Bill Bruford (BB): The word “composition” was appropriated by uncultured, uncouth rock musicians from supposedly cultured and couth classical music around the time I was starting in the late 60s.  We began to play “concerts” in which to perform our compositions, full of “suites” and similarly elaborate classical affectations. I’m sure we thought we should be taken more “seriously” than pop groups. The word composing brought with it all sorts of cultural baggage and its use over-aggrandized our processes of music generation. Certainly in the early days it was a lot about pushing and shoving – elbowing to get your idea or suggestion into the fragile composition as it began to appear in the rehearsal room. Latterly I did indeed sit at a piano, more in the traditional sense of the “lone creator”, and tried to find things that would appeal to me and my colleagues, and with the hope that someone in the audience might like it too.

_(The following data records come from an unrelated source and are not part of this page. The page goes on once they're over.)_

import Mathlib
import Summits.ValiantsHypothesis.ValiantsHypothesis.Theorems.DivisionGapPerCofactorDegreeReductionStubAdditiveCreation
import Summits.ValiantsHypothesis.ValiantsHypothesis.Theorems.DivisionGapPerCofactorDegreeReductionStubRelationComponents
import Summits.ValiantsHypothesis.ValiantsHypothesis.Theorems.DivisionGapPerCofactorDegreeReductionStubWeightedLineNormalForm
import Summits.ValiantsHypothesis.ValiantsHypothesis.Theorems.DivisionGapPerCofactorDegreeReductionStubSignedBinaryFormRoot

/-!
# Crux `DivisionGap.PerCofactorDegreeReduction` (stmt-ValiantsHypothesis-15046), line `Sketch` —
# stub `stub_twoClassDependence`: every relation between two homogeneous light gates modulo the
# permanent is carried by the primitive binomial

**Theorem (`stub_twoClassDependence`).** Let `n, e, e' ≥ 1`, let `u, u' ∈ ℝ≥0[x_ij]` (`n × n`
variables) be forms of degrees `e, e'`, not divisible by `per_n` over `ℝ`, and write `U, U'` for
their images in `ℝ[x]`.  If a nonzero `R ∈ ℝ[y₀, y₁]` satisfies `per_n ∣ R(U, U')`, then
`per_n ∣ U^p - μ U'^q` for some real `μ ≠ 0`, where `g = gcd(e, e')`, `p = e'/g`, `q = e/g`.

## Proof

Pure composition of three landed stubs.
* `R ≠ 0` has a nonzero weighted homogeneous component `R_D` for the weights `(e, e')`: take
  `D` the weight of a monomial in the support (`exists_weightedHomogeneousComponent_ne_zero`).
* Weighted components of relations are relations (`stub_relationComponents`, using that `U, U'`
  are forms of degrees `e, e'`): `per_n ∣ R_D(U, U')`.
* Normal form of a polynomial supported on one weighted line (`stub_weightedLineNormalForm`):
  `R_D = y₀^{a₀} y₁^{b₀} · Σ_{i ≤ N} c_i (y₀^p)^i (y₁^q)^{N-i}` with `c₀ ≠ 0`.
* Substituting (`aeval` is an algebra map): `per_n ∣ U^{a₀} U'^{b₀} · Σ c_i (U^p)^i (U'^q)^{N-i}`;
  `per_n` is prime (`perPoly_prime`) and divides neither `U^{a₀}` nor `U'^{b₀}`, so it divides the
  binary form.
* A signed binary-form relation between `U^p, U'^q` is binomial (`stub_signedBinaryFormRoot`,
  `p, q ≥ 1`).
-/

noncomputable section

-- `Summit.ValiantsHypothesis.ValiantsHypothesis.…` is the tree's mandated single-conjunct layout
-- (Problem = Summit), so the duplicated namespace component is intended.
set_option linter.dupNamespace false

namespace Summit.ValiantsHypothesis.ValiantsHypothesis.Theorems.DivisionGap.PerCofactorDegreeReduction.TwoClassDependence

open MvPolynomial Literature.Computability.AlgebraicComplexity
open Summit.ValiantsHypothesis.ValiantsHypothesis.Theorems.DivisionGap.PerCofactorDegreeReduction.AdditiveCreation
  (perPoly_prime)
open Summit.ValiantsHypothesis.ValiantsHypothesis.Theorems.DivisionGap.PerCofactorDegreeReduction.RelationComponents
  (stub_relationComponents)
open Summit.ValiantsHypothesis.ValiantsHypothesis.Theorems.DivisionGap.PerCofactorDegreeReduction.WeightedLineNormalForm
  (stub_weightedLineNormalForm)
open Summit.ValiantsHypothesis.ValiantsHypothesis.Theorems.DivisionGap.PerCofactorDegreeReduction.SignedBinaryFormRoot
  (stub_signedBinaryFormRoot)
open scoped NNReal BigOperators

/-- A nonzero polynomial has a nonzero weighted homogeneous component (for any weights): the
component of the weight of a monomial of its support. [folklore] -/
theorem exists_weightedHomogeneousComponent_ne_zero {σ K : Type*} [CommSemiring K] (w : σ → ℕ)
    {p : MvPolynomial σ K} (hp : p ≠ 0) :
    ∃ D, weightedHomogeneousComponent w D p ≠ 0 := by
  classical
  obtain ⟨m, hm⟩ := support_nonempty.mpr hp
  refine ⟨Finsupp.weight w m, fun h => mem_support_iff.mp hm ?_⟩
  have := congr_arg (coeff m) h
  rwa [coeff_weightedHomogeneousComponent, if_pos rfl, coeff_zero] at this

/-- **stub_twoClassDependence — EVERY RELATION BETWEEN TWO HOMOGENEOUS LIGHT GATES MODULO THE
PERMANENT IS CARRIED BY THE PRIMITIVE BINOMIAL.**  For `n, e, e' ≥ 1`, forms
`u, u' ∈ ℝ≥0[x_ij]` of degrees `e, e'` not divisible by `per_n` over `ℝ` (real images `U, U'`),
and a nonzero `R ∈ ℝ[y₀, y₁]` with `per_n ∣ R(U, U')`: `per_n ∣ U^p - μ U'^q` for some real
`μ ≠ 0`, `p = e'/gcd(e,e')`, `q = e/gcd(e,e')`.  Composition of `stub_relationComponents`
(pass to a nonzero weighted component of `R`), `stub_weightedLineNormalForm` (it is a monomial
times a binary form in `y₀^p, y₁^q`), primality of `per_n` (strip the monomial) and
`stub_signedBinaryFormRoot`. [folklore] -/
theorem stub_twoClassDependence (n e e' : ℕ) (hn : 1 ≤ n) (he : 1 ≤ e) (he' : 1 ≤ e')
    (u u' : MvPolynomial (Fin n × Fin n) ℝ≥0)
    (huh : u.IsHomogeneous e) (hu'h : u'.IsHomogeneous e')
    (hu : ¬ perPoly (Fin n) ℝ ∣ MvPolynomial.map NNReal.toRealHom u)
    (hu' : ¬ perPoly (Fin n) ℝ ∣ MvPolynomial.map NNReal.toRealHom u')
    (R : MvPolynomial (Fin 2) ℝ) (hR : R ≠ 0)
    (hdvd : perPoly (Fin n) ℝ ∣ MvPolynomial.aeval
      ![MvPolynomial.map NNReal.toRealHom u, MvPolynomial.map NNReal.toRealHom u'] R) :
    ∃ μ : ℝ, μ ≠ 0 ∧ perPoly (Fin n) ℝ ∣
      MvPolynomial.map NNReal.toRealHom u ^ (e' / Nat.gcd e e') -
        C μ * MvPolynomial.map NNReal.toRealHom u' ^ (e / Nat.gcd e e') := by
  classical
  have hprime : Prime (perPoly (Fin n) ℝ) := perPoly_prime hn
  -- (a) a nonzero weighted homogeneous component `R_D` of `R`
  obtain ⟨D, hD⟩ := exists_weightedHomogeneousComponent_ne_zero (![e, e'] : Fin 2 → ℕ) hR
  -- (b) `per_n ∣ R_D(U, U')`
  have hdvdD := stub_relationComponents n e e' D (MvPolynomial.map NNReal.toRealHom u)
    (MvPolynomial.map NNReal.toRealHom u') (huh.map _) (hu'h.map _) R hdvd
  -- (c) normal form of `R_D`
  obtain ⟨a₀, b₀, N, c, hc0, hRD⟩ := stub_weightedLineNormalForm (K := ℝ) e e' D he he' _ hD
    (weightedHomogeneousComponent_isWeightedHomogeneous D R)
  -- (d) substitute
  rw [hRD] at hdvdD
  simp only [map_mul, map_pow, map_sum, aeval_X, algHom_C, algebraMap_eq, Matrix.cons_val_zero,
    Matrix.cons_val_one] at hdvdD
  -- (e) strip the monomial `U^{a₀} U'^{b₀}`
  have hsum : perPoly (Fin n) ℝ ∣ ∑ i : Fin (N + 1), C (c i) *
      ((MvPolynomial.map NNReal.toRealHom u ^ (e' / Nat.gcd e e')) ^ (i : ℕ) *
        (MvPolynomial.map NNReal.toRealHom u' ^ (e / Nat.gcd e e')) ^ (N - (i : ℕ))) := by
    rcases hprime.dvd_or_dvd hdvdD with h | h
    · rcases hprime.dvd_or_dvd h with h' | h'
      · exact absurd (hprime.dvd_of_dvd_pow h') hu
      · exact absurd (hprime.dvd_of_dvd_pow h') hu'
    · exact h
  -- (f) the signed binary-form root
  have hg : 0 < Nat.gcd e e' := Nat.gcd_pos_of_pos_left e' he
  have hp : 1 ≤ e' / Nat.gcd e e' := Nat.div_pos (Nat.le_of_dvd he' (Nat.gcd_dvd_right e e')) hg
  have hq : 1 ≤ e / Nat.gcd e e' := Nat.div_pos (Nat.le_of_dvd he (Nat.gcd_dvd_left e e')) hg
  exact stub_signedBinaryFormRoot n N _ _ hn hp hq u u' hu hu' c
    (fun h => hc0 (by rw [h, Pi.zero_apply])) hsum

end Summit.ValiantsHypothesis.ValiantsHypothesis.Theorems.DivisionGap.PerCofactorDegreeReduction.TwoClassDependence

end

“The word “composing” brought with it all sorts of cultural baggage and its use over-aggrandized our processes of music generation. Certainly in the early days it was a lot about pushing and shoving – elbowing to get your idea or suggestion into the fragile composition as it began to appear in the rehearsal room.”

SM: You told me that rebelling against the stifling role expectations by the “drum culture” compelled you to prove that you were a “real” musician by writing, arranging and recording music under your own name. Indeed, you led a number of jazz groups, and these groups played your compositions and those of your bandmates. Your groups did not, to my knowledge, ever play jazz standards. So, it appears to me that composition remained a clear priority to you throughout your career.

BB: I think what remained a priority was securing through fair means or foul a steady supply of gigs. Latterly that meant the steady production of repertoire to perform, which, as I’ve indicated elsewhere, I felt obliged to produce if I’m to have my name on the marquee or at the top of the album cover. So, life was in two parts: performance first – I wanted to play – and then everything else that was needed to make that happen, only one of which was composition.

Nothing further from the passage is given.